To increase awareness of the issue, Ali Forney has released a citywide ad campaign promoting its family counseling programs to help parents cope with having LGBT children. Each ad shows a child and parent with a tagline below them, "Would you stop loving [him/her] if you know [he's gay/she's lesbian]?" The Interfaith Task Force for LGBTQ Homeless Youth raised over $3,000 at a recent event.

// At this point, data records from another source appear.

import Mathlib
import HarnessLib
import Literature.NumberTheory.GaloisRepresentations.LocalKroneckerWeberInertiaProofs

/-!
# `EisensteinProModularSeed` (stmt-Langlands-12920), line `descend-raise-basechange`, stub S2
# `stub_levelRaisedEisensteinNewformQ` — II. Inertia at `p`: the Serre weight of `1 ⊕ η̄`

Support file (`--supports stmt-Langlands-12920`).  Everything here is PROVED (no named fact, no
definition):

* `monoidHom_units_zmod_primePow_eq_pow` — homomorphisms `(ℤ/p^m)ˣ → κˣ` into a field of
  characteristic `p` (`p` odd) are powers `c ↦ (c mod p)^j`, `j < p - 1` (cyclicity of `(ℤ/p^m)ˣ`,
  no `p`-torsion in `κˣ`, the `(p-1)`-st roots of unity);
* `ringHom_padicInt_apply` — every ring map `ℤ_p → κ` (`char κ = p`) is reduction mod `p`;
* `exists_primesAbove_inertia_eq_absGaloisRestrict` — `res : Γ_{ℚ_w} → Γ_ℚ` maps the local inertia
  group ONTO `I_{𝔓₀}` for the prime `𝔓₀` of the chosen embedding (tree: Neukirch II (9.6));
* `exists_weight_of_window` — for `p` odd and a continuous unit-valued `η : Γ_ℚ → ℚ̄_pˣ` in the
  WINDOW (`η̄ ≠ 1`, `η̄ ω ≠ 1` on the inertia groups above `p`) there is `k`, `2 ≤ k ≤ p - 2`, with
  `η̄ = ω^{k-1}` on `I_{𝔓₀}` — Serre's "characters of the tame inertia that extend to `G_p` are
  powers of the fundamental character of level one" (Serre 1972, §1, Prop. 3), PROVED from the
  tree's local Kronecker–Weber theorem in inertia form
  (`adicCompletion_rat_exists_eq_comp_cyclotomicCharacter_of_mem_absInertia`).

References: J.-P. Serre, *Propriétés galoisiennes des points d'ordre fini des courbes elliptiques*,
Invent. Math. 15 (1972), §1, Prop. 3; *Local Fields*, XIV §7. [folklore]
-/

set_option linter.dupNamespace false -- project-wide option (lakefile weak.linter.dupNamespace); `Summit.Langlands.Langlands` is the mandated namespace

noncomputable section

namespace Summit.Langlands.Langlands.Theorems.SkinnerWilesDefectOne.EisensteinProModularSeed

open Literature.NumberTheory.GaloisRepresentations
open NumberField IsDedekindDomain IsLocalRing Field

section GroupCore
import Summits.HubbardSuperconductivity.HubbardSuperconductivity.Theorems.FunctionFieldCertificateMesoscopicPairOrderBlockCertificate
import HarnessLib

/-!
# `MesoscopicPairOrder` (stmt-HubbardSuperconductivity-7331), line `pointwise_split`:
# what ONE certified block scale buys at a point where the Goldstone profile holds

Companion of `FunctionFieldCertificateMesoscopicPairOrderBlockCertificate.lean` (stub (B) in certificate
language: `certificate_at_of_observable`, block soundness `blockMargin_le_of_certificate`, block
completeness `blockCertificate_at`, `leakBeatingBlockPairSeed_iff_blockCertified`). Here the POINTWISE
ENDGAME of line `pointwise_split` is recorded as theorems:

* `uniformPairOrder_of_profileAt_of_blockCertified` — at a point `(U, δ)` where the Goldstone pair profile
  of stub (A) holds with constants `(S, A)`, an eventual family of evaluated block certificates for
  `L⁻² • K_{R₀} - (m₀ R₀² - C/L) • 1` at ONE block scale `R₀` with a margin beating the leak
  `32 ε (S ε + A) + (S + A/ε)/R₀²` gives UNIFORM sector pair order `a = (m₀ - leak)/2 > 0` at that point
  (block soundness per side, the slack `C/L` absorbed by the strict leak inequality, then the pointwise
  one-scale closure `pairStructureFactor_zero_ge_of_seed_of_profile`);
* `meso_and_summit_of_profileAt_of_blockCertified` — hence `MesoscopicPairOrder`
  (`mesoscopicPairOrder_of_uniformPairOrder`) AND the summit `HubbardSuperconductivity`
  (`TwTipContinuation.Negative.summitMatrix_of_everyGSOrder`, as in `certificateSoundness_proof`).

So the composition of the line consumes stub (A) at stub (B)'s witness point only, and the route's
endgame in the pointwise accounting is: (A)'s constants at ONE point + ONE `L`-uniform family of
finite-range certificates at ONE scale. Folklore bookkeeping over landed tree lemmas
(Kennedy–Lieb–Shastry, PRL 61 (1988) 2582, for the Parseval accounting; Tasaki (2020) §2.1–2.2).
No definition, no named fact, no sorry; nothing here claims (A), (B) or any certificate.
-/

noncomputable section

-- the summit namespace repeats the problem name by design (D-0017)
set_option linter.dupNamespace false

namespace Summit.HubbardSuperconductivity.HubbardSuperconductivity.Theorems.FunctionFieldCertificate

open Matrix Finset Filter
open Literature.Probability.LatticeModels Literature.MathematicalPhysics.QuantumLattice
open Literature.Barriers.HubbardSuperconductivity
open Summit.HubbardSuperconductivity.HubbardSuperconductivity.Theses.FunctionFieldCertificate
open scoped ComplexOrder ComplexConjugate

/-! ### §5 What one certified scale buys at a point where the profile holds -/

/-- **Pointwise endgame: uniform sector pair order.** At a point `(U, δ)`: if the Goldstone pair profile
of stub (A) holds there with constants `S, A ≥ 0` (every normalised `(N_L, 0)`-sector ground state,
even `L ≥ L_A`, all `m ≠ 0`: `S_ψ(m) ≤ S + A/|q_m|`), and at ONE block scale `R₀ > 0` there are evaluated
block certificates for `L⁻² • K_{R₀} - (m₀ R₀² - C/L) • 1` along the even sides `L ≥ L_B` with a margin
beating the leak, `32 ε (S ε + A) + (S + A/ε)/R₀² < m₀`, then every normalised sector ground state of
every large even torus has `a ≤ Re⟨ψ, Δ_dᴴ Δ_d ψ⟩/L⁴` with `a = (m₀ - leak)/2 > 0`: soundness per side
(`blockMargin_le_of_certificate`), slack absorbed as in §4, then the pointwise one-scale closure
`pairStructureFactor_zero_ge_of_seed_of_profile`. Stub (A) is consumed at THIS point only.
Kennedy–Lieb–Shastry, PRL 61 (1988) 2582 (Parseval accounting). [folklore] -/
theorem uniformPairOrder_of_profileAt_of_blockCertified {U δ S A ε m₀ C : ℝ} {R₀ L_A L_B : ℕ}
    (hS : 0 ≤ S) (hA : 0 ≤ A) (hR₀ : 0 < R₀) (hε : 0 < ε)
    (hleak : 32 * ε * (S * ε + A) + (S + A / ε) / (R₀ : ℝ) ^ 2 < m₀)
    (hprof : ∀ (L : ℕ) [NeZero L], L_A ≤ L → Even L →
      ∀ ψ : Fock (Orb (FermionTorus 2 L)), star ψ ⬝ᵥ ψ = 1 →
        IsGroundStateInSector (hubbardTorus 2 L 1 U) (2 * ⌊(1 - δ) * (L : ℝ) ^ 2 / 2⌋₊) 0 ψ →
          ∀ m : TorusSite 2 L, m ≠ 0 →
            pairStructureFactor dWaveFormFactor L ψ m ≤ S + A / Real.sqrt (momentumNormSq L m))
    (hcert : ∀ (L : ℕ) [NeZero L], L_B ≤ L → Even L →
      ∃ (n m : ℕ)
        (O : Fin n → Matrix (Finset (Orb (FermionTorus 2 L))) (Finset (Orb (FermionTorus 2 L))) ℂ)
        (Q : Fin m → Matrix (Finset (Orb (FermionTorus 2 L))) (Finset (Orb (FermionTorus 2 L))) ℂ)
        (R T : Matrix (Finset (Orb (FermionTorus 2 L))) (Finset (Orb (FermionTorus 2 L))) ℂ),
        (∀ (i : Fin m) (ψ : Fock (Orb (FermionTorus 2 L))),
          ψ ∈ szSector (2 * ⌊(1 - δ) * (L : ℝ) ^ 2 / 2⌋₊) 0 →
            Q i *ᵥ ψ ∈ szSector (2 * ⌊(1 - δ) * (L : ℝ) ^ 2 / 2⌋₊) 0) ∧
        (∀ ψ : Fock (Orb (FermionTorus 2 L)),
          ψ ∈ szSector (2 * ⌊(1 - δ) * (L : ℝ) ^ 2 / 2⌋₊) 0 → star ψ ⬝ᵥ T *ᵥ ψ = 0) ∧
        (1 / (L : ℂ) ^ 2) • (∑ x : TorusSite 2 L, ∑ y : TorusSite 2 L,
            ((∏ i : Fin 2, max 0 (1 - |(((y i - x i).valMinAbs : ℤ) : ℝ)| / (R₀ : ℝ)) : ℝ) : ℂ) •
              ((localPair dWaveFormFactor L x)ᴴ * localPair dWaveFormFactor L y)) -
            ((m₀ * (R₀ : ℝ) ^ 2 - C / (L : ℝ) : ℝ) : ℂ) •
              (1 : Matrix (Finset (Orb (FermionTorus 2 L))) (Finset (Orb (FermionTorus 2 L))) ℂ) =
          ∑ i : Fin n, (O i)ᴴ * O i +
            ∑ i : Fin m, (Q i)ᴴ * (hubbardTorus 2 L 1 U * Q i - Q i * hubbardTorus 2 L 1 U) +
            (hubbardTorus 2 L 1 U * R - R * hubbardTorus 2 L 1 U) + T) :
    ∃ a : ℝ, 0 < a ∧ ∃ L₀ : ℕ, ∀ (L : ℕ) [NeZero L], L₀ ≤ L → Even L →
      ∀ ψ : Fock (Orb (FermionTorus 2 L)), star ψ ⬝ᵥ ψ = 1 →
        IsGroundStateInSector (hubbardTorus 2 L 1 U) (2 * ⌊(1 - δ) * (L : ℝ) ^ 2 / 2⌋₊) 0 ψ →
          a ≤ (star ψ ⬝ᵥ Matrix.mulVec (Matrix.conjTranspose (pairField dWaveFormFactor L) *
            pairField dWaveFormFactor L) ψ).re / (L : ℝ) ^ 4 := by
  set leak : ℝ := 32 * ε * (S * ε + A) + (S + A / ε) / (R₀ : ℝ) ^ 2 with hleak_def
  set a : ℝ := (m₀ - leak) / 2 with ha_def
  have ha : 0 < a := by rw [ha_def]; linarith
  have hRpos : (0 : ℝ) < R₀ := Nat.cast_pos.2 hR₀
  have haR : 0 < a * (R₀ : ℝ) ^ 2 := by positivity
  refine ⟨a, ha, max (max L_A L_B) (max (2 * R₀) ⌈|C| / (a * (R₀ : ℝ) ^ 2)⌉₊),
    fun L _ hL hE ψ hψ1 hgs => ?_⟩
  have hLA : L_A ≤ L := le_trans (le_max_left _ _) (le_of_max_le_left hL)
  have hLB : L_B ≤ L := le_trans (le_max_right _ _) (le_of_max_le_left hL)
  have h2R : 2 * R₀ ≤ L := le_trans (le_max_left _ _) (le_of_max_le_right hL)
  have hceil : ⌈|C| / (a * (R₀ : ℝ) ^ 2)⌉₊ ≤ L := le_trans (le_max_right _ _) (le_of_max_le_right hL)
  have hLpos : (0 : ℝ) < L := Nat.cast_pos.2 (Nat.pos_of_ne_zero (NeZero.ne L))
  have hL2 : (0 : ℝ) < (L : ℝ) ^ 2 := by positivity
  obtain ⟨n, m, O, Q, R, T, hQ, hT, hId⟩ := hcert L hLB hE
  have hsound := blockMargin_le_of_certificate R₀ O Q R T hQ hT hId hψ1 hgs
  -- `C/L ≤ a R₀²`
  have hCL : C / (L : ℝ) ≤ a * (R₀ : ℝ) ^ 2 := by
    have h1 : ((⌈|C| / (a * (R₀ : ℝ) ^ 2)⌉₊ : ℕ) : ℝ) ≤ (L : ℝ) := by exact_mod_cast hceil
    have h2 : |C| / (a * (R₀ : ℝ) ^ 2) ≤ (L : ℝ) := (Nat.le_ceil _).trans h1
    rw [div_le_iff₀ haR] at h2
    rw [div_le_iff₀ hLpos]
    calc C ≤ |C| := le_abs_self C
      _ ≤ (L : ℝ) * (a * (R₀ : ℝ) ^ 2) := h2
      _ = a * (R₀ : ℝ) ^ 2 * (L : ℝ) := by ring
  -- the seed at the single scale `R₀` with margin `m₀ - a`
  have hseed : (m₀ - a) * (R₀ : ℝ) ^ 2 ≤ (∑ x : TorusSite 2 L, ∑ y : TorusSite 2 L,
      (∏ i : Fin 2, max 0 (1 - |(((y i - x i).valMinAbs : ℤ) : ℝ)| / (R₀ : ℝ))) *
        (star (localPair dWaveFormFactor L x *ᵥ ψ) ⬝ᵥ (localPair dWaveFormFactor L y *ᵥ ψ)).re) /
      (L : ℝ) ^ 2 := by
    calc (m₀ - a) * (R₀ : ℝ) ^ 2 = m₀ * (R₀ : ℝ) ^ 2 - a * (R₀ : ℝ) ^ 2 := by ring
      _ ≤ m₀ * (R₀ : ℝ) ^ 2 - C / (L : ℝ) := by linarith
      _ ≤ _ := hsound
  -- pointwise one-scale closure
  have hcore := pairStructureFactor_zero_ge_of_seed_of_profile R₀ hR₀ h2R hε hS hA ψ
    (hprof L hLA hE ψ hψ1 hgs) hseed
  rw [pairStructureFactor_zero_eq_re_dotProduct, le_div_iff₀ hL2] at hcore
  rw [le_div_iff₀ (by positivity : (0 : ℝ) < (L : ℝ) ^ 4)]
  have hgap : a ≤ m₀ - a - 32 * ε * (S * ε + A) - (S + A / ε) / (R₀ : ℝ) ^ 2 := by
    rw [ha_def, hleak_def]; linarith
  calc a * (L : ℝ) ^ 4 = a * (L : ℝ) ^ 2 * (L : ℝ) ^ 2 := by ring
    _ ≤ (m₀ - a - 32 * ε * (S * ε + A) - (S + A / ε) / (R₀ : ℝ) ^ 2) * (L : ℝ) ^ 2 * (L : ℝ) ^ 2 := by
        apply mul_le_mul_of_nonneg_right _ hL2.le
        exact mul_le_mul_of_nonneg_right hgap hL2.le
    _ ≤ _ := hcore

/-- **Pointwise endgame: the crux and the summit.** Under the hypotheses of
`uniformPairOrder_of_profileAt_of_blockCertified` at a point `U > 0`, `δ ∈ (0, 1/2)` —
(A)'s profile constants THERE plus an eventual family of evaluated block certificates at ONE scale with
a leak-beating margin — both `MesoscopicPairOrder` (by `mesoscopicPairOrder_of_uniformPairOrder`) and
the summit `HubbardSuperconductivity` (by `TwTipContinuation.Negative.summitMatrix_of_everyGSOrder`, as in
`certificateSoundness_proof`) follow. This is the route's endgame in the pointwise accounting of line
`pointwise_split`: no `∀ (U, δ)` statement is consumed. [folklore] -/
theorem meso_and_summit_of_profileAt_of_blockCertified {U δ S A ε m₀ C : ℝ} {R₀ L_A L_B : ℕ}
    (hU : 0 < U) (hδ : δ ∈ Set.Ioo (0:ℝ) (1 / 2))
    (hS : 0 ≤ S) (hA : 0 ≤ A) (hR₀ : 0 < R₀) (hε : 0 < ε)
    (hleak : 32 * ε * (S * ε + A) + (S + A / ε) / (R₀ : ℝ) ^ 2 < m₀)
    (hprof : ∀ (L : ℕ) [NeZero L], L_A ≤ L → Even L →
      ∀ ψ : Fock (Orb (FermionTorus 2 L)), star ψ ⬝ᵥ ψ = 1 →
        IsGroundStateInSector (hubbardTorus 2 L 1 U) (2 * ⌊(1 - δ) * (L : ℝ) ^ 2 / 2⌋₊) 0 ψ →
          ∀ m : TorusSite 2 L, m ≠ 0 →
            pairStructureFactor dWaveFormFactor L ψ m ≤ S + A / Real.sqrt (momentumNormSq L m))
    (hcert : ∀ (L : ℕ) [NeZero L], L_B ≤ L → Even L →
      ∃ (n m : ℕ)
        (O : Fin n → Matrix (Finset (Orb (FermionTorus 2 L))) (Finset (Orb (FermionTorus 2 L))) ℂ)
        (Q : Fin m → Matrix (Finset (Orb (FermionTorus 2 L))) (Finset (Orb (FermionTorus 2 L))) ℂ)
        (R T : Matrix (Finset (Orb (FermionTorus 2 L))) (Finset (Orb (FermionTorus 2 L))) ℂ),
        (∀ (i : Fin m) (ψ : Fock (Orb (FermionTorus 2 L))),
          ψ ∈ szSector (2 * ⌊(1 - δ) * (L : ℝ) ^ 2 / 2⌋₊) 0 →
            Q i *ᵥ ψ ∈ szSector (2 * ⌊(1 - δ) * (L : ℝ) ^ 2 / 2⌋₊) 0) ∧
        (∀ ψ : Fock (Orb (FermionTorus 2 L)),
          ψ ∈ szSector (2 * ⌊(1 - δ) * (L : ℝ) ^ 2 / 2⌋₊) 0 → star ψ ⬝ᵥ T *ᵥ ψ = 0) ∧
        (1 / (L : ℂ) ^ 2) • (∑ x : TorusSite 2 L, ∑ y : TorusSite 2 L,
            ((∏ i : Fin 2, max 0 (1 - |(((y i - x i).valMinAbs : ℤ) : ℝ)| / (R₀ : ℝ)) : ℝ) : ℂ) •
              ((localPair dWaveFormFactor L x)ᴴ * localPair dWaveFormFactor L y)) -
            ((m₀ * (R₀ : ℝ) ^ 2 - C / (L : ℝ) : ℝ) : ℂ) •
              (1 : Matrix (Finset (Orb (FermionTorus 2 L))) (Finset (Orb (FermionTorus 2 L))) ℂ) =
          ∑ i : Fin n, (O i)ᴴ * O i +
            ∑ i : Fin m, (Q i)ᴴ * (hubbardTorus 2 L 1 U * Q i - Q i * hubbardTorus 2 L 1 U) +
            (hubbardTorus 2 L 1 U * R - R * hubbardTorus 2 L 1 U) + T) :
    MesoscopicPairOrder ∧ _root_.HubbardSuperconductivity := by
  obtain ⟨a, ha, L₀, hupo⟩ :=
    uniformPairOrder_of_profileAt_of_blockCertified hS hA hR₀ hε hleak hprof hcert
  refine ⟨mesoscopicPairOrder_of_uniformPairOrder ⟨U, hU, δ, hδ, a, ha, L₀, hupo⟩, U, hU, δ, hδ, ?_⟩
  refine Summit.HubbardSuperconductivity.TwTipContinuation.Negative.summitMatrix_of_everyGSOrder
    ⟨a, ha, L₀, fun L _ hL hE ψ hψ1 hgs => ?_⟩
  have h := hupo L hL hE ψ hψ1 hgs
  have hLpos : (0 : ℝ) < L := Nat.cast_pos.2 (Nat.pos_of_ne_zero (NeZero.ne L))
  rwa [le_div_iff₀ (by positivity : (0 : ℝ) < (L : ℝ) ^ 4)] at h

/-- **Registered form** (`mesoAndSummitOfProfileAtOfBlockCertified`, sub-goal of stmt-7331): the pointwise
endgame of line `pointwise_split` — profile constants at ONE point + ONE certified block scale ⇒ the crux and
the summit — one-line verbatim signature. [folklore] -/
theorem mesoAndSummitOfProfileAtOfBlockCertified : ∀ (U δ S A ε m₀ C : ℝ) (R₀ L_A L_B : ℕ), (0 < U) → (δ ∈ Set.Ioo (0:ℝ) (1 / 2)) → (0 ≤ S) → (0 ≤ A) → (0 < R₀) → (0 < ε) → (32 * ε * (S * ε + A) + (S + A / ε) / (R₀ : ℝ) ^ 2 < m₀) → (∀ (L : ℕ) [NeZero L], L_A ≤ L → Even L → ∀ ψ : Fock (Orb (FermionTorus 2 L)), star ψ ⬝ᵥ ψ = 1 → IsGroundStateInSector (hubbardTorus 2 L 1 U) (2 * ⌊(1 - δ) * (L : ℝ) ^ 2 / 2⌋₊) 0 ψ → ∀ m : TorusSite 2 L, m ≠ 0 → pairStructureFactor dWaveFormFactor L ψ m ≤ S + A / Real.sqrt (momentumNormSq L m)) → (∀ (L : ℕ) [NeZero L], L_B ≤ L → Even L → ∃ (n m : ℕ) (O : Fin n → Matrix (Finset (Orb (FermionTorus 2 L))) (Finset (Orb (FermionTorus 2 L))) ℂ) (Q : Fin m → Matrix (Finset (Orb (FermionTorus 2 L))) (Finset (Orb (FermionTorus 2 L))) ℂ) (R T : Matrix (Finset (Orb (FermionTorus 2 L))) (Finset (Orb (FermionTorus 2 L))) ℂ), (∀ (i : Fin m) (ψ : Fock (Orb (FermionTorus 2 L))), ψ ∈ szSector (2 * ⌊(1 - δ) * (L : ℝ) ^ 2 / 2⌋₊) 0 → Q i *ᵥ ψ ∈ szSector (2 * ⌊(1 - δ) * (L : ℝ) ^ 2 / 2⌋₊) 0) ∧ (∀ ψ : Fock (Orb (FermionTorus 2 L)), ψ ∈ szSector (2 * ⌊(1 - δ) * (L : ℝ) ^ 2 / 2⌋₊) 0 → star ψ ⬝ᵥ T *ᵥ ψ = 0) ∧ (1 / (L : ℂ) ^ 2) • (∑ x : TorusSite 2 L, ∑ y : TorusSite 2 L, ((∏ i : Fin 2, max 0 (1 - |(((y i - x i).valMinAbs : ℤ) : ℝ)| / (R₀ : ℝ)) : ℝ) : ℂ) • ((localPair dWaveFormFactor L x)ᴴ * localPair dWaveFormFactor L y)) - ((m₀ * (R₀ : ℝ) ^ 2 - C / (L : ℝ) : ℝ) : ℂ) • (1 : Matrix (Finset (Orb (FermionTorus 2 L))) (Finset (Orb (FermionTorus 2 L))) ℂ) = ∑ i : Fin n, (O i)ᴴ * O i + ∑ i : Fin m, (Q i)ᴴ * (hubbardTorus 2 L 1 U * Q i - Q i * hubbardTorus 2 L 1 U) + (hubbardTorus 2 L 1 U * R - R * hubbardTorus 2 L 1 U) + T) → Summit.HubbardSuperconductivity.HubbardSuperconductivity.Theses.FunctionFieldCertificate.MesoscopicPairOrder ∧ _root_.HubbardSuperconductivity :=
  fun _ _ _ _ _ _ _ _ _ _ hU hδ hS hA hR₀ hε hleak hprof hcert =>
    meso_and_summit_of_profileAt_of_blockCertified hU hδ hS hA hR₀ hε hleak hprof hcert

end Summit.HubbardSuperconductivity.HubbardSuperconductivity.Theorems.FunctionFieldCertificate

These agencies also help homeless youth find work. "Where I'm from, you can't get a job being who I am," says Kimy. Michele agrees. "If I go to an interview as a woman, they say, 'We can't help you,' or 'The position is filled,' or 'Call back another time,' " she says. "And it's also hard to find a doctor who can take care of my medical needs."

Unable to find a job, the lure of sex work can be strong. Kristen, who was a messenger and waiter before her transition, is looking for regular work but continues to escort on the side. "It's hard because the streets have been good to me," she admits. "But now that I'm getting older, I need to stop."

Kimy is trying to get out of the cycle of being one step from the streets. "I have two hands and I have a brain, so I can do things for myself," she says.

However, the struggle continues. Kimy recently got an apartment with roommates and says she has even reconnected with her family back in Utah, noting that they speak to her regularly and plan to visit her in New York sometime. But when she tried to go back to Utah to live on her own, it didn't work out, so she had to return to Sylvia's Place. She has two jobs: one as a tour guide in Times Square and the other as an intern with a fashion designer, a position she got through Sylvia's Place. Despite her recent hardships, "a lot of people in New York really believe in me, and that makes me feel really good about myself," she says.

Kimy can be considered lucky: Tony and Kristen have little or no relationship with their respective families, although they would like to. For now they are focused on other goals. Kristen, who spends nights at Sylvia's Place, plans to save money and find a place to live, go through with her transition, and get a college degree. Tony, who's at the Ali Forney Center, says he wants to go to college to become a pediatrician. Michele, who talks with her grandmother almost daily, considered joining Job Corps, a federally funded job training and educational program, but changed her mind. At press time she had left her housing to strike out on her own.

"It's hard, but I've not given up hope, because there's still faith for all [homeless queer youth] out there," Michele says. "It'll get a whole lot better. This is only the beginning."